*WHAT THIS TASK INVOLVES*
Every record must appear in the answer exactly as it stands.

---- THE RECORDS

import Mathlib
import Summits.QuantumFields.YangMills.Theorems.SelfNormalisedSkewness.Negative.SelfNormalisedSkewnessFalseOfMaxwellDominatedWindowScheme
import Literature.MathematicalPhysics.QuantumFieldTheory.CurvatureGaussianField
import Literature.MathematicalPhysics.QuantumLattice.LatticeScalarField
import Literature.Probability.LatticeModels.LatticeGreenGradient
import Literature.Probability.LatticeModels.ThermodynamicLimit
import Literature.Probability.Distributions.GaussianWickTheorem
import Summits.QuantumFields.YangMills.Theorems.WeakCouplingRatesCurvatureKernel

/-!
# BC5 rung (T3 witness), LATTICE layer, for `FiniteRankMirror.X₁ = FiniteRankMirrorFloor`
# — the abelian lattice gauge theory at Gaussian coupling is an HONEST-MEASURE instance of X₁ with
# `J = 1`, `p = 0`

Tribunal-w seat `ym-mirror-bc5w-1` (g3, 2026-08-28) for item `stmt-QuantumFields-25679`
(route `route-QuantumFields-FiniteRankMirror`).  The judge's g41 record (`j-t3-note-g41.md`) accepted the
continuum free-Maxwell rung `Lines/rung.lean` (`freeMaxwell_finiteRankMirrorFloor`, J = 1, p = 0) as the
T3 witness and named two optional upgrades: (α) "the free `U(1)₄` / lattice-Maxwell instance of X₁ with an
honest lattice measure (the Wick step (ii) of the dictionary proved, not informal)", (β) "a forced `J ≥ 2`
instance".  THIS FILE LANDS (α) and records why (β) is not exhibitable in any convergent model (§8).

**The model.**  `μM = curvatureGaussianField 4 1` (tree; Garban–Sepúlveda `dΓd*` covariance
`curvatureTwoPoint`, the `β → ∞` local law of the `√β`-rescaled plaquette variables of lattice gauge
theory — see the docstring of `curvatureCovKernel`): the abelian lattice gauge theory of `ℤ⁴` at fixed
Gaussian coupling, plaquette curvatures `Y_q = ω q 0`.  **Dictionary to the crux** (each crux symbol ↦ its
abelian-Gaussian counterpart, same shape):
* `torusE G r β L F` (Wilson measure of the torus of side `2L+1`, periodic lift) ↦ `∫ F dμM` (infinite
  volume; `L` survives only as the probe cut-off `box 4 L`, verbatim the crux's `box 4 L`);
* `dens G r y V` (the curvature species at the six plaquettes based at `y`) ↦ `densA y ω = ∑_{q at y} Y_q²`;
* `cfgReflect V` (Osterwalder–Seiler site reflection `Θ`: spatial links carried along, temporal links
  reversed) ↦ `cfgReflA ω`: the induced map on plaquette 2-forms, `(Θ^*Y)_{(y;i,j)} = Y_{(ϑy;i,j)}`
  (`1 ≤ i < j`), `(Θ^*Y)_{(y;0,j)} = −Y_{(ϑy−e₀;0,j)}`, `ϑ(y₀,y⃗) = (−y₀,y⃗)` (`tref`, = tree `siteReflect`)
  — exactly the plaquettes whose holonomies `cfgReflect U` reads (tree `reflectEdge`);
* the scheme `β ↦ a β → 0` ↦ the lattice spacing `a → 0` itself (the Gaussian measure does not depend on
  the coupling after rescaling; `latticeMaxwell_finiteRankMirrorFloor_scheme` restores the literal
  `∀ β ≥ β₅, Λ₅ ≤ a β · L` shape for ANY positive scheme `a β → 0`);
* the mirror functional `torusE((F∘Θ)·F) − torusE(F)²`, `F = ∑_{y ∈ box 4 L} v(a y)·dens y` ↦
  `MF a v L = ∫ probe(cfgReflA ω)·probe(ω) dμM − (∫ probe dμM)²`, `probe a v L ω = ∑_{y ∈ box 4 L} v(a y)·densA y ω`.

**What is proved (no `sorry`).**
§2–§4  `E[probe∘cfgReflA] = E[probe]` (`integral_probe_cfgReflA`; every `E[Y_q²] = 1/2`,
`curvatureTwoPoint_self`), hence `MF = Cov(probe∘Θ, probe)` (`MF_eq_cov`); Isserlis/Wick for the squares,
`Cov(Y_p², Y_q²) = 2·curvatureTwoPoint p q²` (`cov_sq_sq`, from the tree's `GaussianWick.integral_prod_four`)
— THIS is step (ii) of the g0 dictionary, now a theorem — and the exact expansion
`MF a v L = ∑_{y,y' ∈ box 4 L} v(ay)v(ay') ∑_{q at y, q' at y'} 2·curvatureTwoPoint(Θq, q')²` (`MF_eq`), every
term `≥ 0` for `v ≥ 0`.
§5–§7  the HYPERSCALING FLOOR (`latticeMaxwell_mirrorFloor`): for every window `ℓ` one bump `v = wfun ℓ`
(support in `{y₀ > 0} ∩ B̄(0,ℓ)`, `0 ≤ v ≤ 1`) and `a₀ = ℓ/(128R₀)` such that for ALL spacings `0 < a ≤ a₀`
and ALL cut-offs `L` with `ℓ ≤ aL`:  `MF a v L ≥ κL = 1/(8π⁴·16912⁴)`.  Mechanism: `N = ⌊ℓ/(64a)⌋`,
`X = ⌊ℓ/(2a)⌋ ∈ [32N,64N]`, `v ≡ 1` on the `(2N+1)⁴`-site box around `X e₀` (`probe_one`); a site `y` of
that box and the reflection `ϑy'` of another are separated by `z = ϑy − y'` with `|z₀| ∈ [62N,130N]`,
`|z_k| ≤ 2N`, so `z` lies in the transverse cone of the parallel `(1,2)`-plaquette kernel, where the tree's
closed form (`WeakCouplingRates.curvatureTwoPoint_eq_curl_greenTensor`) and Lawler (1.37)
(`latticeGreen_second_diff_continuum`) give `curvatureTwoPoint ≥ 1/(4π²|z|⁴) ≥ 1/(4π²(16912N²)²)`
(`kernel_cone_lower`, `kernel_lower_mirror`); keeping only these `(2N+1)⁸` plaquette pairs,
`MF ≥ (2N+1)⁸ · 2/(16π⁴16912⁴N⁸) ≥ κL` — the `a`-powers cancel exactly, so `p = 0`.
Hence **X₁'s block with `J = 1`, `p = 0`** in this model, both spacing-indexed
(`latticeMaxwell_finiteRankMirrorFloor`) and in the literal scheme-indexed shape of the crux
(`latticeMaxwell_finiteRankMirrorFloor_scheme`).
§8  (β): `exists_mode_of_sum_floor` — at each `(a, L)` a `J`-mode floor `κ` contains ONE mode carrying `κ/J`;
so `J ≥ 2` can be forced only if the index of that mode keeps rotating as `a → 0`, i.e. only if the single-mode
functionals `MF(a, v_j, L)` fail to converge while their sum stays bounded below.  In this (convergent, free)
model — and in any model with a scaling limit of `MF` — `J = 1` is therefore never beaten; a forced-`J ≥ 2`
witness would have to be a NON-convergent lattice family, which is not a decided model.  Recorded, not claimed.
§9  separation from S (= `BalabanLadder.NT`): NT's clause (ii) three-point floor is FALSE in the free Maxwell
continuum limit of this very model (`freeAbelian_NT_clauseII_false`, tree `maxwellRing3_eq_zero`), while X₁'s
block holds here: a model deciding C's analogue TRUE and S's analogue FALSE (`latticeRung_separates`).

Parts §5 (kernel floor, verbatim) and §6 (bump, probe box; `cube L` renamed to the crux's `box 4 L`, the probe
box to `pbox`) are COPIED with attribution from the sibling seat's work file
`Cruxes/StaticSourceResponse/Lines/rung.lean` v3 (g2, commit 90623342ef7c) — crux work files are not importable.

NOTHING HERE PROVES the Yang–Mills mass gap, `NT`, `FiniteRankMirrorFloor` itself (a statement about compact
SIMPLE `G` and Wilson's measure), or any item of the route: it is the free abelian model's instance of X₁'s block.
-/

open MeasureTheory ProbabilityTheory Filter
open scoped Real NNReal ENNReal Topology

--------

*OUTPUT OF THE EXERCISE*
import Mathlib
import Summits.QuantumFields.YangMills.Theorems.SelfNormalisedSkewness.Negative.SelfNormalisedSkewnessFalseOfMaxwellDominatedWindowScheme
import Literature.MathematicalPhysics.QuantumFieldTheory.CurvatureGaussianField
import Literature.MathematicalPhysics.QuantumLattice.LatticeScalarField
import Literature.Probability.LatticeModels.LatticeGreenGradient
import Literature.Probability.LatticeModels.ThermodynamicLimit
import Literature.Probability.Distributions.GaussianWickTheorem
import Summits.QuantumFields.YangMills.Theorems.WeakCouplingRatesCurvatureKernel

/-!
# BC5 rung (T3 witness), LATTICE layer, for `FiniteRankMirror.X₁ = FiniteRankMirrorFloor`
# — the abelian lattice gauge theory at Gaussian coupling is an HONEST-MEASURE instance of X₁ with
# `J = 1`, `p = 0`

Tribunal-w seat `ym-mirror-bc5w-1` (g3, 2026-08-28) for item `stmt-QuantumFields-25679`
(route `route-QuantumFields-FiniteRankMirror`).  The judge's g41 record (`j-t3-note-g41.md`) accepted the
continuum free-Maxwell rung `Lines/rung.lean` (`freeMaxwell_finiteRankMirrorFloor`, J = 1, p = 0) as the
T3 witness and named two optional upgrades: (α) "the free `U(1)₄` / lattice-Maxwell instance of X₁ with an
honest lattice measure (the Wick step (ii) of the dictionary proved, not informal)", (β) "a forced `J ≥ 2`
instance".  THIS FILE LANDS (α) and records why (β) is not exhibitable in any convergent model (§8).

**The model.**  `μM = curvatureGaussianField 4 1` (tree; Garban–Sepúlveda `dΓd*` covariance
`curvatureTwoPoint`, the `β → ∞` local law of the `√β`-rescaled plaquette variables of lattice gauge
theory — see the docstring of `curvatureCovKernel`): the abelian lattice gauge theory of `ℤ⁴` at fixed
Gaussian coupling, plaquette curvatures `Y_q = ω q 0`.  **Dictionary to the crux** (each crux symbol ↦ its
abelian-Gaussian counterpart, same shape):
* `torusE G r β L F` (Wilson measure of the torus of side `2L+1`, periodic lift) ↦ `∫ F dμM` (infinite
  volume; `L` survives only as the probe cut-off `box 4 L`, verbatim the crux's `box 4 L`);
* `dens G r y V` (the curvature species at the six plaquettes based at `y`) ↦ `densA y ω = ∑_{q at y} Y_q²`;
* `cfgReflect V` (Osterwalder–Seiler site reflection `Θ`: spatial links carried along, temporal links
  reversed) ↦ `cfgReflA ω`: the induced map on plaquette 2-forms, `(Θ^*Y)_{(y;i,j)} = Y_{(ϑy;i,j)}`
  (`1 ≤ i < j`), `(Θ^*Y)_{(y;0,j)} = −Y_{(ϑy−e₀;0,j)}`, `ϑ(y₀,y⃗) = (−y₀,y⃗)` (`tref`, = tree `siteReflect`)
  — exactly the plaquettes whose holonomies `cfgReflect U` reads (tree `reflectEdge`);
* the scheme `β ↦ a β → 0` ↦ the lattice spacing `a → 0` itself (the Gaussian measure does not depend on
  the coupling after rescaling; `latticeMaxwell_finiteRankMirrorFloor_scheme` restores the literal
  `∀ β ≥ β₅, Λ₅ ≤ a β · L` shape for ANY positive scheme `a β → 0`);
* the mirror functional `torusE((F∘Θ)·F) − torusE(F)²`, `F = ∑_{y ∈ box 4 L} v(a y)·dens y` ↦
  `MF a v L = ∫ probe(cfgReflA ω)·probe(ω) dμM − (∫ probe dμM)²`, `probe a v L ω = ∑_{y ∈ box 4 L} v(a y)·densA y ω`.

**What is proved (no `sorry`).**
§2–§4  `E[probe∘cfgReflA] = E[probe]` (`integral_probe_cfgReflA`; every `E[Y_q²] = 1/2`,
`curvatureTwoPoint_self`), hence `MF = Cov(probe∘Θ, probe)` (`MF_eq_cov`); Isserlis/Wick for the squares,
`Cov(Y_p², Y_q²) = 2·curvatureTwoPoint p q²` (`cov_sq_sq`, from the tree's `GaussianWick.integral_prod_four`)
— THIS is step (ii) of the g0 dictionary, now a theorem — and the exact expansion
`MF a v L = ∑_{y,y' ∈ box 4 L} v(ay)v(ay') ∑_{q at y, q' at y'} 2·curvatureTwoPoint(Θq, q')²` (`MF_eq`), every
term `≥ 0` for `v ≥ 0`.
§5–§7  the HYPERSCALING FLOOR (`latticeMaxwell_mirrorFloor`): for every window `ℓ` one bump `v = wfun ℓ`
(support in `{y₀ > 0} ∩ B̄(0,ℓ)`, `0 ≤ v ≤ 1`) and `a₀ = ℓ/(128R₀)` such that for ALL spacings `0 < a ≤ a₀`
and ALL cut-offs `L` with `ℓ ≤ aL`:  `MF a v L ≥ κL = 1/(8π⁴·16912⁴)`.  Mechanism: `N = ⌊ℓ/(64a)⌋`,
`X = ⌊ℓ/(2a)⌋ ∈ [32N,64N]`, `v ≡ 1` on the `(2N+1)⁴`-site box around `X e₀` (`probe_one`); a site `y` of
that box and the reflection `ϑy'` of another are separated by `z = ϑy − y'` with `|z₀| ∈ [62N,130N]`,
`|z_k| ≤ 2N`, so `z` lies in the transverse cone of the parallel `(1,2)`-plaquette kernel, where the tree's
closed form (`WeakCouplingRates.curvatureTwoPoint_eq_curl_greenTensor`) and Lawler (1.37)
(`latticeGreen_second_diff_continuum`) give `curvatureTwoPoint ≥ 1/(4π²|z|⁴) ≥ 1/(4π²(16912N²)²)`
(`kernel_cone_lower`, `kernel_lower_mirror`); keeping only these `(2N+1)⁸` plaquette pairs,
`MF ≥ (2N+1)⁸ · 2/(16π⁴16912⁴N⁸) ≥ κL` — the `a`-powers cancel exactly, so `p = 0`.
Hence **X₁'s block with `J = 1`, `p = 0`** in this model, both spacing-indexed
(`latticeMaxwell_finiteRankMirrorFloor`) and in the literal scheme-indexed shape of the crux
(`latticeMaxwell_finiteRankMirrorFloor_scheme`).
§8  (β): `exists_mode_of_sum_floor` — at each `(a, L)` a `J`-mode floor `κ` contains ONE mode carrying `κ/J`;
so `J ≥ 2` can be forced only if the index of that mode keeps rotating as `a → 0`, i.e. only if the single-mode
functionals `MF(a, v_j, L)` fail to converge while their sum stays bounded below.  In this (convergent, free)
model — and in any model with a scaling limit of `MF` — `J = 1` is therefore never beaten; a forced-`J ≥ 2`
witness would have to be a NON-convergent lattice family, which is not a decided model.  Recorded, not claimed.
§9  separation from S (= `BalabanLadder.NT`): NT's clause (ii) three-point floor is FALSE in the free Maxwell
continuum limit of this very model (`freeAbelian_NT_clauseII_false`, tree `maxwellRing3_eq_zero`), while X₁'s
block holds here: a model deciding C's analogue TRUE and S's analogue FALSE (`latticeRung_separates`).

Parts §5 (kernel floor, verbatim) and §6 (bump, probe box; `cube L` renamed to the crux's `box 4 L`, the probe
box to `pbox`) are COPIED with attribution from the sibling seat's work file
`Cruxes/StaticSourceResponse/Lines/rung.lean` v3 (g2, commit 90623342ef7c) — crux work files are not importable.

NOTHING HERE PROVES the Yang–Mills mass gap, `NT`, `FiniteRankMirrorFloor` itself (a statement about compact
SIMPLE `G` and Wilson's measure), or any item of the route: it is the free abelian model's instance of X₁'s block.
-/

open MeasureTheory ProbabilityTheory Filter
open scoped Real NNReal ENNReal Topology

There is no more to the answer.